*** INPUT FOR THIS TASK ***
import Summits.ResolutionOfSingularities.ResolutionOfSingularities.Theorems.WeightedInvariantOrbitParametersSpan
import Summits.ResolutionOfSingularities.ResolutionOfSingularities.Theorems.WeightedInvariantGradedSimpleOrbitChartsStable
import Summits.ResolutionOfSingularities.ResolutionOfSingularities.Theorems.WeightedInvariantOrbitChartParameters
import HarnessLib

/-!
# A closed orbit with finite stabilisers is regular; homogeneous parameters stay independent along it

Route `ResolutionOfSingularities/WeightedInvariant`, door crux `HypersurfaceCentreConstruction`
(stmt-ResolutionOfSingularities-19897) — OURS, helper; e-ladder `e = 1`, registered stub `stub_e1_centre` of
`res-L1-w43-stub-10` (cell res-hironaka, `D/res-D-pv-025/DOOR-ELADDER-PLAN.md` §7, L0-charts, item **(L0-T)**
«independence of homogeneous sections propagates along a graded-simple orbit closure», part 2 of 2; part 1 is
`Theorems/WeightedInvariantOrbitParametersSpan.lean`).

SETTING.  `Y` locally of finite type over a field `k`, `W ⊆ Y` an affine open with a `ℤʲ`-grading `𝒜` of
`Γ(Y, W)` (a torus chart), `η ∈ W` a point whose prime `𝔭_η ⊆ Γ(Y, W)` is HOMOGENEOUS with GRADED-SIMPLE quotient
(every homogeneous section outside `𝔭_η` is a unit modulo `𝔭_η`: the orbit closure `Z = closure {η}` meets `W` in
a closed orbit with finite stabilisers).

* §1 `vanishingIdeal_closure_ideal_eq_primeIdealOf` — the reduced chart ideal of `Z` is `𝔭_η`.
* §2 **`isRegularLocalRing_stalk_quotient_orbit`: the orbit closure is a regular scheme along the chart** — for
  every `y ∈ Z ∩ W` the local ring `𝒪_{Y,y} / 𝔭_η·𝒪_{Y,y}` of the reduced orbit closure is regular.  Proof: the
  image `C = singImage 𝓘(Z)` of the non-regular locus of the reduced closed subscheme `Z` is closed (`Y` of
  finite type over a field, `isClosed_singImage`), contained in `Z`, and TORUS-STABLE on the chart: the action
  and the projection `𝔾ₘʲ × W ⇉ Y` of the grading (coaction `ρ`, `exists_coaction`) are smooth, so they pull the
  non-regular locus back to the non-regular loci of `V(act* 𝓘(Z))`, `V(pr* 𝓘(Z))`
  (`preimage_singSet_eq_of_smooth`), and `act* 𝓘(Z) = 𝓘(act⁻¹ Z) = 𝓘(pr⁻¹ Z) = pr* 𝓘(Z)`
  (`comap_vanishingIdeal_of_smooth`; `act⁻¹ Z = pr⁻¹ Z` because `𝓘(Z)(W) = 𝔭_η` is homogeneous,
  `preimage_act_closeds_eq_of_isHomogeneous`); hence `𝓘(C)(W)` is homogeneous
  (`vanishingIdeal_isHomogeneous_of_preimage_act_eq`), and since `η ∉ C` (`𝒪_{Y,η}/𝔪_η` is a field)
  graded-simplicity empties `C ∩ W` (`closeds_inter_eq_empty_of_gradedSimple_of_not_mem'`, res-type-047).
* §3 **`linearIndependent_toCotangent_of_mem_closure_orbit` — (L0-T)**: if moreover `Y` is regular,
  `𝒪_{Y,η}` has dimension `2`, and `g₀, g₁ ∈ 𝔭_η` are HOMOGENEOUS sections with independent differentials at
  `η`, then `g₀, g₁` have independent differentials at EVERY `y ∈ Z ∩ W`: by part 1
  (`map_primeIdealOf_eq_span_germ_of_mem_closure`, the germs at `η` span `𝔪_η` by
  `span_pair_eq_maximalIdeal_of_linearIndependent`) `(g)·𝒪_{Y,y} = 𝔭_η·𝒪_{Y,y}` has regular quotient (§2),
  and no `gᵢ` is a multiple of the other at `y` (specialise to `η`, `stalkSpecializes`;
  `not_mem_span_image_of_linearIndependent_toCotangent`), so Matsumura 14.2
  (`linearIndependent_toCotangent_of_isRegularLocalRing_quotient`) applies.  The binder order of §3 is the one
  the stub owner asked for (res-D-pv-025, STATUS 2026-08-27T08:59:30Z (1): `hLT` of
  `isRegularWeightedCentre_ofGermFiltration`).

Def-free; no named facts; nothing here is a claim about Hironaka's problem.  AI-written; weaker than expert review.
-/

noncomputable section

set_option linter.dupNamespace false -- mandated namespace of this single-conjunct summit

open CategoryTheory AlgebraicGeometry TopologicalSpace IsLocalRing AddMonoidAlgebra
open Literature.AlgebraicGeometry.Resolution
open Scheme.IdealSheafData (vanishingIdeal)
open Summit.ResolutionOfSingularities.ResolutionOfSingularities.Cruxes.HypersurfaceCentreConstruction.LocalEngine
  (mem_support_of_mem_singImage mem_singImage_iff_not_isRegularLocalRing_quotient)

namespace Summit.ResolutionOfSingularities.ResolutionOfSingularities.Theorems

/-! ## §1 The reduced chart ideal of an orbit closure -/

section VanishingIdeal

variable {Y : Scheme.{0}} (W : Y.affineOpens) {η : Y} (hηW : η ∈ (W : Y.Opens))

/-- **`𝓘(closure {η})(W) = 𝔭_η`**: the reduced ideal sheaf of the closure of a point `η ∈ W` has, on the affine
chart `W`, the prime of `η` as its ideal of sections (`le_asIdeal_of_fromSpec_mem_closure`). [folklore] -/
theorem vanishingIdeal_closure_ideal_eq_primeIdealOf :
    (vanishingIdeal (⟨closure ({η} : Set Y), isClosed_closure⟩ : Closeds Y)).ideal W =
      (W.2.primeIdealOf ⟨η, hηW⟩).asIdeal := by
  ext s
  rw [Scheme.IdealSheafData.vanishingIdeal_ideal, PrimeSpectrum.mem_vanishingIdeal]
  constructor
  · intro h
    refine h (W.2.primeIdealOf ⟨η, hηW⟩) ?_
    rw [Set.mem_preimage]
    have e : W.2.fromSpec.base (W.2.primeIdealOf ⟨η, hηW⟩) = η := W.2.fromSpec_primeIdealOf ⟨η, hηW⟩
    rw [e]
    exact subset_closure rfl
  · intro hs p hp
    exact le_asIdeal_of_fromSpec_mem_closure W hηW p hp hs

end VanishingIdeal

/-! ## §2 The orbit closure is regular along a graded-simple chart -/

section OrbitRegular

variable {k : Type} [Field k] {Y : Scheme.{0}} (f : Y ⟶ Spec (.of k)) [LocallyOfFiniteType f]
  {j : ℕ} (W : Y.affineOpens) (𝒜 : (Fin j → ℤ) → AddSubgroup Γ(Y, W)) [GradedRing 𝒜]
  {η : Y} (hηW : η ∈ (W : Y.Opens))

include f

/-- **The non-regular locus of the reduced orbit closure misses the chart.**  With `𝔭_η` homogeneous and
graded-simple on the `ℤʲ`-graded affine chart `W` of `Y` (locally of finite type over a field), the image of the
non-regular locus of the reduced closed subscheme `closure {η}` does not meet `W`. [folklore] -/
theorem singImage_vanishingIdeal_closure_inter_eq_empty
    (hPhom : ((W.2.primeIdealOf ⟨η, hηW⟩).asIdeal).IsHomogeneous 𝒜)
    (hsimple : ∀ (d : Fin j → ℤ) (x : Γ(Y, W)), x ∈ 𝒜 d → x ∉ (W.2.primeIdealOf ⟨η, hηW⟩).asIdeal →
      IsUnit (Ideal.Quotient.mk (W.2.primeIdealOf ⟨η, hηW⟩).asIdeal x)) :
    singImage (vanishingIdeal (⟨closure ({η} : Set Y), isClosed_closure⟩ : Closeds Y)) ∩ (W : Set Y) = ∅ := by
  classical
  haveI : IsLocallyNoetherian Y := LocallyOfFiniteType.isLocallyNoetherian f
  set Z : Closeds Y := ⟨closure ({η} : Set Y), isClosed_closure⟩ with hZdef
  set JZ := vanishingIdeal Z with hJZ
  have hZW : JZ.ideal W = (W.2.primeIdealOf ⟨η, hηW⟩).asIdeal :=
    vanishingIdeal_closure_ideal_eq_primeIdealOf W hηW
  -- the non-regular locus of the reduced orbit closure, a closed subset of `Z`
  let C : Closeds Y := ⟨singImage JZ, isClosed_singImage f JZ⟩
  have hCZ : C ≤ Z := by
    intro y hy
    have h := mem_support_of_mem_singImage JZ hy
    have h' : y ∈ ((JZ.support : Closeds Y) : Set Y) := h
    rwa [hJZ, Scheme.IdealSheafData.coe_support_vanishingIdeal] at h'
  -- the coaction of the grading: action and projection of the torus chart
  obtain ⟨ρ, hρ⟩ := DatumToEmbedded.CentreHomogeneous.exists_coaction (M := Fin j → ℤ) 𝒜
  let L : Type := (Γ(Y, W) : Type)[Fin j → ℤ]
  let T : Scheme.{0} := Spec (.of L)
  let φa : Γ(Y, W) ⟶ CommRingCat.of L := CommRingCat.ofHom ρ
  let φp : Γ(Y, W) ⟶ CommRingCat.of L := CommRingCat.ofHom singleZeroRingHom
  let act : T ⟶ Y := Spec.map φa ≫ W.2.fromSpec
  let pr : T ⟶ Y := Spec.map φp ≫ W.2.fromSpec
  haveI : Smooth (Spec.map φa) :=
    (HasRingHomProperty.Spec_iff (P := @Smooth)).mpr
      (DatumToEmbedded.CentreHomogeneous.smooth_coaction 𝒜 ρ hρ)
  haveI : Smooth (Spec.map φp) :=
    (HasRingHomProperty.Spec_iff (P := @Smooth)).mpr
      (DatumToEmbedded.CentreHomogeneous.smooth_singleZeroRingHom _ j)
  haveI : Smooth act := inferInstance
  haveI : Smooth pr := inferInstance
  -- `Z` is torus-stable (its chart ideal `𝔭_η` is homogeneous), hence so is `𝓘(Z)` and its non-regular locus
  have hZpre : (act ⁻¹' (Z : Set Y)) = pr ⁻¹' (Z : Set Y) :=
    preimage_act_closeds_eq_of_isHomogeneous W 𝒜 ρ hρ Z (hZW ▸ hPhom)
  have hZpre' : Z.preimage act.continuous = Z.preimage pr.continuous := by
    apply Closeds.ext
    rw [Closeds.coe_preimage, Closeds.coe_preimage]
    exact hZpre
  have hcomap : JZ.comap act = JZ.comap pr := by
    rw [hJZ, comap_vanishingIdeal_of_smooth act Z, comap_vanishingIdeal_of_smooth pr Z, hZpre']
  have hC : act ⁻¹' (C : Set Y) = pr ⁻¹' (C : Set Y) := by
    change act ⁻¹' singImage JZ = pr ⁻¹' singImage JZ
    simp only [singImage]
    rw [preimage_singSet_eq_of_smooth act JZ, preimage_singSet_eq_of_smooth pr JZ, hcomap]
  have hChom : ((vanishingIdeal C).ideal W).IsHomogeneous 𝒜 :=
    vanishingIdeal_isHomogeneous_of_preimage_act_eq W 𝒜 ρ hρ C hC
  -- graded-simplicity of `𝓘(Z)(W) = 𝔭_η`
  have hP : ∀ (i : Fin j → ℤ) ⦃a : Γ(Y, W)⦄, a ∈ 𝒜 i → a ∉ (vanishingIdeal Z).ideal W →
      IsUnit (Ideal.Quotient.mk ((vanishingIdeal Z).ideal W) a) := by
    rw [← hJZ, hZW]
    exact fun i a ha hna => hsimple i a ha hna
  -- `η ∉ C`: the reduced orbit closure is regular at its generic point (`𝒪/𝔪` is a field)
  have hηZ : η ∈ Z := subset_closure rfl
  have hηsupp : η ∈ JZ.support := by
    change η ∈ ((JZ.support : Closeds Y) : Set Y)
    rw [hJZ, Scheme.IdealSheafData.coe_support_vanishingIdeal]
    exact hηZ
  have hηC : η ∉ C := by
    intro hηC
    apply (mem_singImage_iff_not_isRegularLocalRing_quotient JZ hηsupp).mp hηC
    letI : Algebra Γ(Y, W) (Y.presheaf.stalk η) := TopCat.Presheaf.algebra_section_stalk Y.presheaf ⟨η, hηW⟩
    have hloc : IsLocalization.AtPrime (Y.presheaf.stalk η) (W.2.primeIdealOf ⟨η, hηW⟩).asIdeal :=
      W.2.isLocalization_stalk ⟨η, hηW⟩
    have hst : stalkIdeal JZ η = maximalIdeal (Y.presheaf.stalk η) := by
      rw [stalkIdeal_eq_map_germ JZ W hηW, hZW]
      exact IsLocalization.AtPrime.map_eq_maximalIdeal (W.2.primeIdealOf ⟨η, hηW⟩).asIdeal
        (Y.presheaf.stalk η)
    rw [hst]
    letI := Ideal.Quotient.field (maximalIdeal (Y.presheaf.stalk η))
    infer_instance
  exact closeds_inter_eq_empty_of_gradedSimple_of_not_mem' W 𝒜 C Z hCZ hP hChom hηW hηZ hηC

/-- **The orbit closure is regular along the chart**: for every `y ∈ W ∩ closure {η}`, the local ring
`𝒪_{Y,y} / 𝔭_η·𝒪_{Y,y}` of the reduced orbit closure is a regular local ring (`𝔭_η` homogeneous with
graded-simple quotient; `Y` locally of finite type over a field). [folklore] -/
theorem isRegularLocalRing_stalk_quotient_orbit
    (hPhom : ((W.2.primeIdealOf ⟨η, hηW⟩).asIdeal).IsHomogeneous 𝒜)
    (hsimple : ∀ (d : Fin j → ℤ) (x : Γ(Y, W)), x ∈ 𝒜 d → x ∉ (W.2.primeIdealOf ⟨η, hηW⟩).asIdeal →
      IsUnit (Ideal.Quotient.mk (W.2.primeIdealOf ⟨η, hηW⟩).asIdeal x))
    {y : Y} (hyW : y ∈ (W : Y.Opens)) (hyc : y ∈ closure ({η} : Set Y)) :
    IsRegularLocalRing (Y.presheaf.stalk y ⧸
      ((W.2.primeIdealOf ⟨η, hηW⟩).asIdeal).map (Y.presheaf.germ (W : Y.Opens) y hyW).hom) := by
  set Z : Closeds Y := ⟨closure ({η} : Set Y), isClosed_closure⟩ with hZdef
  set JZ := vanishingIdeal Z with hJZ
  have hempty := singImage_vanishingIdeal_closure_inter_eq_empty f W 𝒜 hηW hPhom hsimple
  have hyC : y ∉ singImage JZ := fun h => by
    have : y ∈ singImage JZ ∩ (W : Set Y) := ⟨h, hyW⟩
    rw [hJZ, hZdef, hempty] at this
    exact this
  have hysupp : y ∈ JZ.support := by
    change y ∈ ((JZ.support : Closeds Y) : Set Y)
    rw [hJZ, Scheme.IdealSheafData.coe_support_vanishingIdeal]
    exact hyc
  have hreg : IsRegularLocalRing (Y.presheaf.stalk y ⧸ stalkIdeal JZ y) :=
    not_not.mp ((mem_singImage_iff_not_isRegularLocalRing_quotient JZ hysupp).not.mp hyC)
  rwa [stalkIdeal_eq_map_germ JZ W hyW, hJZ, hZdef, vanishingIdeal_closure_ideal_eq_primeIdealOf W hηW] at hreg

end OrbitRegular

/-! ## §3 (L0-T): homogeneous parameters stay independent along the orbit closure -/

section LZeroT

variable {k : Type} [Field k] {Y : Scheme.{0}} (f : Y ⟶ Spec (.of k)) [LocallyOfFiniteType f]
  (hY : Scheme.IsRegular Y)
  {j : ℕ} (W : Y.affineOpens) (𝒜 : (Fin j → ℤ) → AddSubgroup Γ(Y, W)) [GradedRing 𝒜]
  {η : Y} (hηW : η ∈ (W : Y.Opens))

include f hY in
/-- **(L0-T) Independence of homogeneous sections propagates along a graded-simple orbit closure.**  Let `Y`
be regular and locally of finite type over a field, `W ⊆ Y` an affine `ℤʲ`-graded chart, `η ∈ W` with `𝔭_η`
homogeneous and graded-simple and `dim 𝒪_{Y,η} = 2`, and `g₀, g₁ ∈ Γ(Y, W)` HOMOGENEOUS sections vanishing at
`η` whose germs at `η` have independent differentials.  Then at every `y ∈ W ∩ closure {η}` the germs of
`g₀, g₁` have independent differentials (binder order as requested by the stub owner for `hLT`). [folklore] -/
theorem linearIndependent_toCotangent_of_mem_closure_orbit
    (hPhom : ((W.2.primeIdealOf ⟨η, hηW⟩).asIdeal).IsHomogeneous 𝒜)
    (hsimple : ∀ (d : Fin j → ℤ) (x : Γ(Y, W)), x ∈ 𝒜 d → x ∉ (W.2.primeIdealOf ⟨η, hηW⟩).asIdeal →
      IsUnit (Ideal.Quotient.mk (W.2.primeIdealOf ⟨η, hηW⟩).asIdeal x))
    (hdim : ringKrullDim (Y.presheaf.stalk η) = ((2 : ℕ) : WithBot ℕ∞))
    (g : Fin 2 → Γ(Y, W)) (d : Fin 2 → (Fin j → ℤ)) (hgd : ∀ i, g i ∈ 𝒜 (d i))
    (_hgP : ∀ i, g i ∈ (W.2.primeIdealOf ⟨η, hηW⟩).asIdeal)
    (hgη : ∀ i, (Y.presheaf.germ (W : Y.Opens) η hηW).hom (g i) ∈ maximalIdeal (Y.presheaf.stalk η))
    (hli : LinearIndependent (ResidueField (Y.presheaf.stalk η))
      fun i => (maximalIdeal (Y.presheaf.stalk η)).toCotangent ⟨_, hgη i⟩)
    (y : Y) (hyW : y ∈ (W : Y.Opens)) (hyc : y ∈ closure ({η} : Set Y))
    (hgy : ∀ i, (Y.presheaf.germ (W : Y.Opens) y hyW).hom (g i) ∈ maximalIdeal (Y.presheaf.stalk y)) :
    LinearIndependent (ResidueField (Y.presheaf.stalk y))
      fun i => (maximalIdeal (Y.presheaf.stalk y)).toCotangent ⟨_, hgy i⟩ := by
  haveI : IsLocallyNoetherian Y := LocallyOfFiniteType.isLocallyNoetherian f
  haveI : IsRegularLocalRing (Y.presheaf.stalk η) := hY η
  haveI : IsRegularLocalRing (Y.presheaf.stalk y) := hY y
  -- the germs at `η` span `𝔪_η`, hence `(g)·𝒪_{Y,y} = 𝔭_η·𝒪_{Y,y}` (part 1)
  have hspan : Ideal.span (Set.range fun i => (Y.presheaf.germ (W : Y.Opens) η hηW).hom (g i)) =
      maximalIdeal (Y.presheaf.stalk η) :=
    span_pair_eq_maximalIdeal_of_linearIndependent hdim _ hgη hli
  set z : Fin 2 → Y.presheaf.stalk y := fun i => (Y.presheaf.germ (W : Y.Opens) y hyW).hom (g i) with hzdef
  have hmap : ((W.2.primeIdealOf ⟨η, hηW⟩).asIdeal).map (Y.presheaf.germ (W : Y.Opens) y hyW).hom =
      Ideal.span (Set.range z) :=
    map_primeIdealOf_eq_span_germ_of_mem_closure W 𝒜 hηW hPhom hsimple g hgd hspan hyW hyc
  -- its quotient is regular (§2)
  haveI : IsRegularLocalRing (Y.presheaf.stalk y ⧸ Ideal.span (Set.range z)) := by
    rw [← hmap]
    exact isRegularLocalRing_stalk_quotient_orbit f W 𝒜 hηW hPhom hsimple hyW hyc
  -- minimality: no `gᵢ` is a multiple of the other at `y` (specialise to `η`)
  have hspec : η ⤳ y := specializes_iff_mem_closure.mpr hyc
  have hφ : ∀ i, (Y.presheaf.stalkSpecializes hspec).hom (z i) =
      (Y.presheaf.germ (W : Y.Opens) η hηW).hom (g i) := fun i => by
    simp only [hzdef]
    rw [← CommRingCat.comp_apply, TopCat.Presheaf.germ_stalkSpecializes]
  have hmin : ∀ i, z i ∉ Ideal.span (z '' {i' | i' ≠ i}) := by
    intro i hi
    have hi' := Ideal.mem_map_of_mem (Y.presheaf.stalkSpecializes hspec).hom hi
    rw [Ideal.map_span, ← Set.image_comp, hφ i] at hi'
    have himg : ((fun a => (Y.presheaf.stalkSpecializes hspec).hom a) ∘ z) '' {i' | i' ≠ i} =
        (fun i => (Y.presheaf.germ (W : Y.Opens) η hηW).hom (g i)) '' {i' | i' ≠ i} :=
      Set.image_congr fun i' _ => hφ i'
    rw [himg] at hi'
    exact not_mem_span_image_of_linearIndependent_toCotangent _ hgη hli i {i' | i' ≠ i}
      (fun h => h rfl) hi'
  exact linearIndependent_toCotangent_of_isRegularLocalRing_quotient z hgy hmin

end LZeroT

end Summit.ResolutionOfSingularities.ResolutionOfSingularities.Theorems

end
*** End of INPUT FOR THIS TASK ***
- **YOUR OBJECTIVE**: Looking at the data above, write out exactly the lines that start at the one containing "IsUnit (Ideal.Quotient.mk ((vanishingIdeal" and end at the one containing "have hloc : IsLocalization.AtPrime"; include both and nothing beyond.

- **WRITTEN ANSWER**:
      IsUnit (Ideal.Quotient.mk ((vanishingIdeal Z).ideal W) a) := by
    rw [← hJZ, hZW]
    exact fun i a ha hna => hsimple i a ha hna
  -- `η ∉ C`: the reduced orbit closure is regular at its generic point (`𝒪/𝔪` is a field)
  have hηZ : η ∈ Z := subset_closure rfl
  have hηsupp : η ∈ JZ.support := by
    change η ∈ ((JZ.support : Closeds Y) : Set Y)
    rw [hJZ, Scheme.IdealSheafData.coe_support_vanishingIdeal]
    exact hηZ
  have hηC : η ∉ C := by
    intro hηC
    apply (mem_singImage_iff_not_isRegularLocalRing_quotient JZ hηsupp).mp hηC
    letI : Algebra Γ(Y, W) (Y.presheaf.stalk η) := TopCat.Presheaf.algebra_section_stalk Y.presheaf ⟨η, hηW⟩
    have hloc : IsLocalization.AtPrime (Y.presheaf.stalk η) (W.2.primeIdealOf ⟨η, hηW⟩).asIdeal :=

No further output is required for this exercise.